Top of Data for review

open Literature.MathematicalPhysics.QuantumFieldTheory.Balaban1983to89
open B7Prop1Explicit (e U1 expUnit val_expUnit)
open B7Prop2Explicit (unitaryUnits mem_unitaryUnits unitaryUnits_le_U1)
open B7Eq78Linearization (conjR)
open B7Eq92Concrete (mgauge mgauge_apply)
open B8Ineq132 (covDerivFwd covDeriv BondTouches)
open B8Eq140Level (SideTouches)
open B8Eq119TwistedAxial (Restr129 InAx)
open B8Eq138LandauZd (covLap covDivB QT IsLandau138W)
open B8Eq182Proof (gAd)
open B8Eq184Proof (gaugeExp cfgExp)
open B8Eq188Proof (frakF3 gAd_neg)
open B8LambdaSpaceKLevel (wt lamSubK lamOf norm_le_iff)
open B8Prop5ContractionKLevel (Bd2 Zsol Vop Wsrc PsiP5 Mc Kc)
open B8Prop5GaugeParamKLevel (gaugeParam_kLevel gpar_size)
open B8Prop5KLevelLetters (multiplier_iff_of_whyZ isLandau138W_gaugeFixed_of_multiplier)
open B8Eq195Linear (proj325_sub)
open B8Eq195LinearRange (q_g_proj325_range)
open B8Prop5JoinSectELocal (restr129_mul_gaugeExp_local)
open B8Prop5JoinHFP (covLap_neg')
open B8Eq178Averages (Cond179)
open B7Prop1Local (InBox pdevOn)
open B7Prop3Flat (expCfg c3)
open B7Prop2Explicit (C0 c2')
open B7Prop10General (C6 C4G)
open B7Prop9Flat (C5')
open B8Ineq130 (tlo thi)

-- `Site` alone could resolve to the torus sites of `Setup.lean`; use the `ℤ^d` sites of `B7Prop1Explicit`.
open B7Prop1Explicit (Site)

variable {d : ℕ} {𝔸 : Type*} [CStarAlgebra 𝔸] [Nontrivial 𝔸]

/-! ## §1 JOIN-B (RD letters) with a GENERIC restriction predicate transferred from the linear constraint -/

section Generic

variable {L k : ℕ} {η : ℝ} {Ω Λs : ℕ → Set (Site d)} {Eb : ℕ → Set (Site d × Fin d)} {U₀ : Site d → Fin d → 𝔸ˣ}
  {A : Site d → Fin d → 𝔸}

Bottom of Data for review

Task statement: From the first line of the records to the line containing "open B8Prop5GaugeParamKLevel (gaugeParam_kLevel", inclusive, transcribe everything exactly and leave out the rest.

Response for this exercise:
open Literature.MathematicalPhysics.QuantumFieldTheory.Balaban1983to89
open B7Prop1Explicit (e U1 expUnit val_expUnit)
open B7Prop2Explicit (unitaryUnits mem_unitaryUnits unitaryUnits_le_U1)
open B7Eq78Linearization (conjR)
open B7Eq92Concrete (mgauge mgauge_apply)
open B8Ineq132 (covDerivFwd covDeriv BondTouches)
open B8Eq140Level (SideTouches)
open B8Eq119TwistedAxial (Restr129 InAx)
open B8Eq138LandauZd (covLap covDivB QT IsLandau138W)
open B8Eq182Proof (gAd)
open B8Eq184Proof (gaugeExp cfgExp)
open B8Eq188Proof (frakF3 gAd_neg)
open B8LambdaSpaceKLevel (wt lamSubK lamOf norm_le_iff)
open B8Prop5ContractionKLevel (Bd2 Zsol Vop Wsrc PsiP5 Mc Kc)
open B8Prop5GaugeParamKLevel (gaugeParam_kLevel gpar_size)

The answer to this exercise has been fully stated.